I think that your method of using assigning to each cell the most assigned label is the correct way of using unsupervised algorithms for supervised tasks. However, the problem, as pointed out by others, is that there are algorithms specifically designed for supervised learning that are going to be significantly better than SOM (or any unsupervised method).
If you are going for simple, start with a basic distance based classifier. Get the centre point of each class (i.e. the mean of all -1 labels and the mean of all +1 labels) and assign each dataset to the nearest centre point.
For comprable complexity to SOM, try a basic feed forward neural network.
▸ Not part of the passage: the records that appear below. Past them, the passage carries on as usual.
/-- The auxiliary integrand `F(t,a) = U(t)^{s−1} U′(t)/√Q(a, U(t))` is `ℚ`-semialgebraic on `Σ'`
(an Euler–Mellin product times a polynomial). [folklore] -/
theorem s4_isSemialgebraicFunOn_F (s : ℚ) :
    IsSemialgebraicFunOn ℚ {x : Fin 2 → ℝ | 0 < x 0 ∧ x 0 < 1 ∧ x 1 < 0} (fun y : Fin 2 → ℝ => ((y 0 * (3 - y 0) ^ 2 / 4) ^ ((s:ℝ) - 1) / Real.sqrt (y 1 ^ 2 * (3 - y 1) ^ 2 - 4 * (y 0 * (3 - y 0) ^ 2 / 4) * y 1) * (3 * (3 - y 0) * (1 - y 0) / 4))) := by
  have hmel := isSemialgebraicFunOn_mellinIntegrand s4_isSemialgebraic_neg
    (![C (1/4 : ℚ) * X 0 * (3 - X 0) ^ 2, X 1 ^ 2 * (3 - X 1) ^ 2 - X 0 * (3 - X 0) ^ 2 * X 1] :
      Fin 2 → MvPolynomial (Fin 2) ℚ) ![s - 1, -1/2] 1 ?_
  · have hdU := isSemialgebraicFunOn_aeval s4_isSemialgebraic_neg
      (C (3/4 : ℚ) * (3 - X 0) * (1 - X 0) : MvPolynomial (Fin 2) ℚ)
    refine (IsSemialgebraicFunOn.mul_holds hmel hdU).congr fun y hy => ?_
    have hQ := s4_QP_pos hy
    simp only [Pi.mul_apply, mellinIntegrand, Fin.prod_univ_two, Matrix.cons_val_zero,
      Matrix.cons_val_one, s4_aeval_U, s4_aeval_QP, s4_aeval_dU, Rat.cast_sub, Rat.cast_one,
      Rat.cast_div, Rat.cast_neg, Rat.cast_ofNat, s4_rpow_neg_half hQ.le]
    ring
  · intro y hy k
    fin_cases k
    · simp only [Fin.zero_eta, Matrix.cons_val_zero, s4_aeval_U]
      exact (s4_U_mem hy.1 hy.2.1).1
    · simp only [Fin.mk_one, Matrix.cons_val_one, Matrix.cons_val_zero, s4_aeval_QP]
      exact s4_QP_pos hy

/-- The pinned integrand `c^{s−1}/√Q` is `ℚ`-semialgebraic on the image cell. [folklore] -/
theorem s4_isSemialgebraicFunOn_f (s : ℚ) :
    IsSemialgebraicFunOn ℚ {x : Fin 2 → ℝ | 0 < x 0 ∧ 0 < x 1 ∧ 2 * x 1 < 3 ∧ 4 * x 0 < x 1 * (3 - x 1) ^ 2 ∧ (x 1 ≤ 1 ∨ x 0 < x 1 ^ 2 * (3 - 2 * x 1))} (fun x : Fin 2 → ℝ => (x 0 ^ ((s:ℝ) - 1) / Real.sqrt (x 1 ^ 2 * (3 - x 1) ^ 2 - 4 * x 0 * x 1))) := by
  refine (isSemialgebraicFunOn_mellinIntegrand s4_isSemialgebraic_img
    (![X 0, X 1 ^ 2 * (3 - X 1) ^ 2 - 4 * X 0 * X 1] : Fin 2 → MvPolynomial (Fin 2) ℚ)
    ![s - 1, -1/2] 1 ?_).congr fun x hx => ?_
  · intro x hx k
    fin_cases k
    · simp only [Fin.zero_eta, Matrix.cons_val_zero, MvPolynomial.aeval_X]
      exact hx.1
    · simp only [Fin.mk_one, Matrix.cons_val_one, Matrix.cons_val_zero, s4_aeval_Q]
      exact s4_Q_pos_img hx
  · have hQ := s4_Q_pos_img hx
    simp only [mellinIntegrand, Fin.prod_univ_two, Matrix.cons_val_zero, Matrix.cons_val_one,
      MvPolynomial.aeval_X, s4_aeval_Q, Rat.cast_sub, Rat.cast_one, Rat.cast_div, Rat.cast_neg,
      Rat.cast_ofNat, s4_rpow_neg_half hQ.le]
    ring
import Mathlib
import Summits.Ventures.DiscreteObjects.Mahler.SmallMeasureCensus

/-!
# Newton's identities for the roots of a monic integer polynomial, as a list recursion (target L)

Cell `pub-namedobj`, seat `pub-namedobj-mahler-g12`. Framing: lottery ticket; floor = certified bounds/negative
ranges.

For a monic `p ∈ ℤ[X]` of degree `n` with complex roots `z₁, …, zₙ` (with multiplicity) the power sums
`P_k = Σ zᵢ^k` are integers given by Newton's recursion `P_k = -k c_k - Σ_{0<i<k} c_i P_{k-i}`, where
`p = xⁿ + c₁ xⁿ⁻¹ + ⋯ + cₙ` and `c_i = 0` for `i > n`. We implement the recursion on coefficient LISTS
(`newtonNext`, `psumsRev cs K = [P_K, …, P_1]` for `cs = [c₁, …, cₙ]`) — this is what the kernel census search
evaluates — and prove `rootPowerSum_eq_psumsRev`: the list entries ARE the complex power sums of the roots. The
analytic input is Mathlib's `MvPolynomial.psum_eq_mul_esymm_sub_sum` (Newton's identities for symmetric
functions) evaluated at the roots, together with Vieta (`Polynomial.coeff_eq_esymm_roots_of_card`).
-/

namespace Summit.Ventures.DiscreteObjects.Mahler

open Polynomial

/-! ## The list recursion -/

/-- One Newton step: from `cs = [c₁,…,cₙ]` and `prev = [P_{k-1},…,P_1]` compute
`P_k = -k·c_k - Σ_{i=1}^{k-1} c_i P_{k-i}`. -/
def newtonNext (cs prev : List ℤ) : ℤ :=
  -(((prev.length + 1 : ℕ) : ℤ) * cs.getD prev.length 0) - (List.zipWith (· * ·) cs prev).sum

/-- Prepend the next power sum. -/
def psumsStep (cs prev : List ℤ) : List ℤ := newtonNext cs prev :: prev

/-- `psumsRev cs K = [P_K, P_{K-1}, …, P_1]`. -/
def psumsRev (cs : List ℤ) : ℕ → List ℤ
  | 0 => []
  | K + 1 => psumsStep cs (psumsRev cs K)

/-- `psumsRev cs 0 = []`. -/
@[simp] theorem psumsRev_zero (cs : List ℤ) : psumsRev cs 0 = [] := rfl

/-- Unfolding one step of `psumsRev`. -/
theorem psumsRev_succ (cs : List ℤ) (K : ℕ) :
    psumsRev cs (K + 1) = newtonNext cs (psumsRev cs K) :: psumsRev cs K := rfl

/-- `psumsRev cs K` has length `K`. -/
@[simp] theorem length_psumsRev (cs : List ℤ) (K : ℕ) : (psumsRev cs K).length = K := by
  induction K with
  | zero => rfl
  | succ K ih => rw [psumsRev_succ, List.length_cons, ih]

/-- Entry `j` of `psumsRev cs K` is the head of `psumsRev cs (K - j)`. -/
theorem getD_psumsRev (cs : List ℤ) (K j : ℕ) (hj : j < K) :
    (psumsRev cs K).getD j 0 = (psumsRev cs (K - j)).getD 0 0 := by
  induction K generalizing j with
  | zero => omega
  | succ K ih =>
    cases j with
    | zero => rfl
    | succ j => rw [psumsRev_succ, List.getD_cons_succ, ih j (by omega), show K + 1 - (j + 1) = K - j by omega]

/-- The `zipWith`-sum as a `Finset` sum. -/
theorem sum_zipWith_mul_eq (l m : List ℤ) :
    (List.zipWith (· * ·) l m).sum = ∑ j ∈ Finset.range m.length, l.getD j 0 * m.getD j 0 := by
  induction m generalizing l with
  | nil => simp
  | cons b m ih =>
    cases l with
    | nil => simp
    | cons a l =>
      rw [List.zipWith_cons_cons, List.sum_cons, List.length_cons, Finset.sum_range_succ', ih]
      simp [add_comm]

/-! ## Power sums of the roots -/

/-- `P_k(p) = Σ_{z ∈ roots_ℂ(p)} z^k` (roots with multiplicity). -/
noncomputable def rootPowerSum (p : ℤ[X]) (k : ℕ) : ℂ :=
  (((p.map (Int.castRingHom ℂ)).roots).map fun z => z ^ k).sum

/-- Definitional unfolding of `rootPowerSum`. -/
theorem rootPowerSum_def (p : ℤ[X]) (k : ℕ) :
    rootPowerSum p k = (((p.map (Int.castRingHom ℂ)).roots).map fun z => z ^ k).sum := rfl

/-- The descending coefficients `c_i` of a polynomial of degree `n`: `c_i = coeff (n - i)` for `i ≤ n`, else `0`. -/
def descCoeff (p : ℤ[X]) (i : ℕ) : ℤ := if i ≤ p.natDegree then p.coeff (p.natDegree - i) else 0

/-- The list `[c₁, …, cₙ]`. -/
def descCoeffList (p : ℤ[X]) : List ℤ := (List.range p.natDegree).map fun j => p.coeff (p.natDegree - 1 - j)

/-- `descCoeffList p` has length `deg p`. -/
@[simp] theorem length_descCoeffList (p : ℤ[X]) : (descCoeffList p).length = p.natDegree := by
  simp [descCoeffList]

/-- Entry `j` of `descCoeffList p` is `c_{j+1}`. -/
theorem getD_descCoeffList (p : ℤ[X]) (j : ℕ) : (descCoeffList p).getD j 0 = descCoeff p (j + 1) := by
  unfold descCoeffList descCoeff
  by_cases hj : j < p.natDegree
  · rw [List.getD_eq_getElem _ _ (by simpa using hj)]
    simp [show j + 1 ≤ p.natDegree by omega, show p.natDegree - 1 - j = p.natDegree - (j + 1) by omega]
  · rw [List.getD_eq_default _ _ (by simpa using hj)]
    simp [show ¬ (j + 1 ≤ p.natDegree) by omega]

/-- **Newton's identity for the roots** (range form): for monic `p` and `k ≥ 1`,
`P_k = -k c_k - Σ_{j < k-1} c_{j+1} P_{k-1-j}`. -/
theorem rootPowerSum_newton {p : ℤ[X]} (hp : p.Monic) {k : ℕ} (hk : 1 ≤ k) :
    rootPowerSum p k = -((k : ℂ) * (descCoeff p k : ℂ)) -
      ∑ j ∈ Finset.range (k - 1), (descCoeff p (j + 1) : ℂ) * rootPowerSum p (k - 1 - j) := by
  set n := p.natDegree with hn
  set q : ℂ[X] := p.map (Int.castRingHom ℂ) with hq
  have hqmonic : q.Monic := hp.map _
  have hqdeg : q.natDegree = n := by rw [hq, hp.natDegree_map]
  set s := q.roots with hs
  have hcard : Multiset.card s = n := by
    rw [hs, ← hqdeg]; exact splits_iff_card_roots.mp (IsAlgClosed.splits q)
  set l := s.toList with hl
  have hlen : l.length = n := by rw [hl, Multiset.length_toList, hcard]
  set f : Fin l.length → ℂ := fun i => l[i.val] with hf
  have hsf : (Finset.univ.val.map f) = s := by
    rw [Fin.univ_val_map, hf, List.ofFn_getElem, hl, Multiset.coe_toList]
  have hE : ∀ i, MvPolynomial.aeval f (MvPolynomial.esymm (Fin l.length) ℤ i) = s.esymm i := by
    intro i; rw [MvPolynomial.aeval_esymm_eq_multiset_esymm, hsf]
  have hP : ∀ i, MvPolynomial.aeval f (MvPolynomial.psum (Fin l.length) ℤ i) = rootPowerSum p i := by
    intro i
    rw [rootPowerSum_def, MvPolynomial.psum, map_sum]
    simp_rw [map_pow, MvPolynomial.aeval_X]
    rw [Finset.sum_eq_multiset_sum, ← hq, ← hs, ← hsf, Multiset.map_map]
    rfl
  have hc : ∀ i, ((descCoeff p i : ℤ) : ℂ) = (-1) ^ i * s.esymm i := by
    intro i
    unfold descCoeff
    rw [← hn]
    split_ifs with hi
    · have hroots : Multiset.card q.roots = q.natDegree := by rw [← hs, hcard, hqdeg]
      have hv := Polynomial.coeff_eq_esymm_roots_of_card hroots (k := n - i) (by rw [hqdeg]; omega)
      rw [hqmonic.leadingCoeff, one_mul, hqdeg, ← hs, show n - (n - i) = i by omega] at hv
      rw [← hv, hq, coeff_map]
      simp
    · push Not at hi
      rw [Multiset.esymm, Multiset.powersetCard_eq_empty _ (by rw [hcard]; exact hi)]
      simp
  have newton := congrArg (MvPolynomial.aeval f) (MvPolynomial.psum_eq_mul_esymm_sub_sum (Fin l.length) ℤ k hk)
  rw [map_sub, map_mul, map_mul, map_sum, hP, hE] at newton
  simp only [map_mul, map_pow, map_neg, map_one, map_natCast, hE, hP] at newton
  rw [newton, Finset.sum_filter, Finset.Nat.sum_antidiagonal_eq_sum_range_succ_mk]
  obtain ⟨m, rfl⟩ : ∃ m, k = m + 1 := ⟨k - 1, by omega⟩
  rw [Finset.sum_range_succ, Finset.sum_range_succ', show m + 1 - 1 = m from rfl]
  have h0 : ¬ ((0 : ℕ) ∈ Set.Ioo 0 (m + 1)) := by simp
  have hlast : ¬ ((m + 1 : ℕ) ∈ Set.Ioo 0 (m + 1)) := by simp
  simp only [h0, hlast, if_false, add_zero]
  have hck := hc (m + 1)
  rw [show ∑ i ∈ Finset.range m, (if (i + 1) ∈ Set.Ioo 0 (m + 1) then
      (-1) ^ (i + 1) * s.esymm (i + 1) * rootPowerSum p (m + 1 - (i + 1)) else 0) =
      ∑ j ∈ Finset.range m, (descCoeff p (j + 1) : ℂ) * rootPowerSum p (m - j) from ?_]
  · rw [hck]; push_cast; ring
  · apply Finset.sum_congr rfl
    intro j hj
    rw [Finset.mem_range] at hj
    have hmem : (j + 1) ∈ Set.Ioo 0 (m + 1) := by simp; omega
    rw [if_pos hmem, hc (j + 1), show m + 1 - (j + 1) = m - j by omega]

/-- **The list recursion computes the power sums.** For monic `p`, every `K` and `j < K`:
entry `j` of `psumsRev (descCoeffList p) K` is `P_{K-j}(p)`. -/
theorem psumsRev_eq_rootPowerSum {p : ℤ[X]} (hp : p.Monic) (K : ℕ) :
    ∀ j < K, (((psumsRev (descCoeffList p) K).getD j 0 : ℤ) : ℂ) = rootPowerSum p (K - j) := by
  induction K with
  | zero => intro j hj; omega
  | succ K ih =>
    intro j hj
    cases j with
    | succ j =>
      rw [psumsRev_succ, List.getD_cons_succ, ih j (by omega), show K + 1 - (j + 1) = K - j by omega]
    | zero =>
      rw [psumsRev_succ, List.getD_cons_zero, newtonNext, length_psumsRev, sum_zipWith_mul_eq,
        length_psumsRev, Nat.sub_zero, rootPowerSum_newton hp (by omega), show K + 1 - 1 = K from rfl,
        getD_descCoeffList]
      push_cast
      congr 1
      apply Finset.sum_congr rfl
      intro j hj
      rw [Finset.mem_range] at hj
      rw [getD_descCoeffList, ih j hj]

/-- Head form: `P_k(p) = (psumsRev (descCoeffList p) k).getD 0 0` for `k ≥ 1`. -/
theorem rootPowerSum_eq_head {p : ℤ[X]} (hp : p.Monic) {k : ℕ} (hk : 1 ≤ k) :
    rootPowerSum p k = (((psumsRev (descCoeffList p) k).getD 0 0 : ℤ) : ℂ) := by
  rw [psumsRev_eq_rootPowerSum hp k 0 (by omega), Nat.sub_zero]

end Summit.Ventures.DiscreteObjects.Mahler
You are confusing the main concept of PCA. PCA does not select some features, instead it does a projection of features over a candidate vector, which also happens to maintain the covariance. To correctly use SOM to reduce features, you have to see the effects of the different weights in the U Matrix, that way you can see how correlated are certain features with each other.
@Leon, can you elaborate more on the feature reduction properties of SOM? U Matrix stores the distance between different points in the SOM space. For instance, we have 4 cells on a two-dimensional space. Then U matrix stores the distances of these 4 neurons. However, I am not clear about how to connect this fact with feature reduction? Or in specific, what can be treated as the reduced features.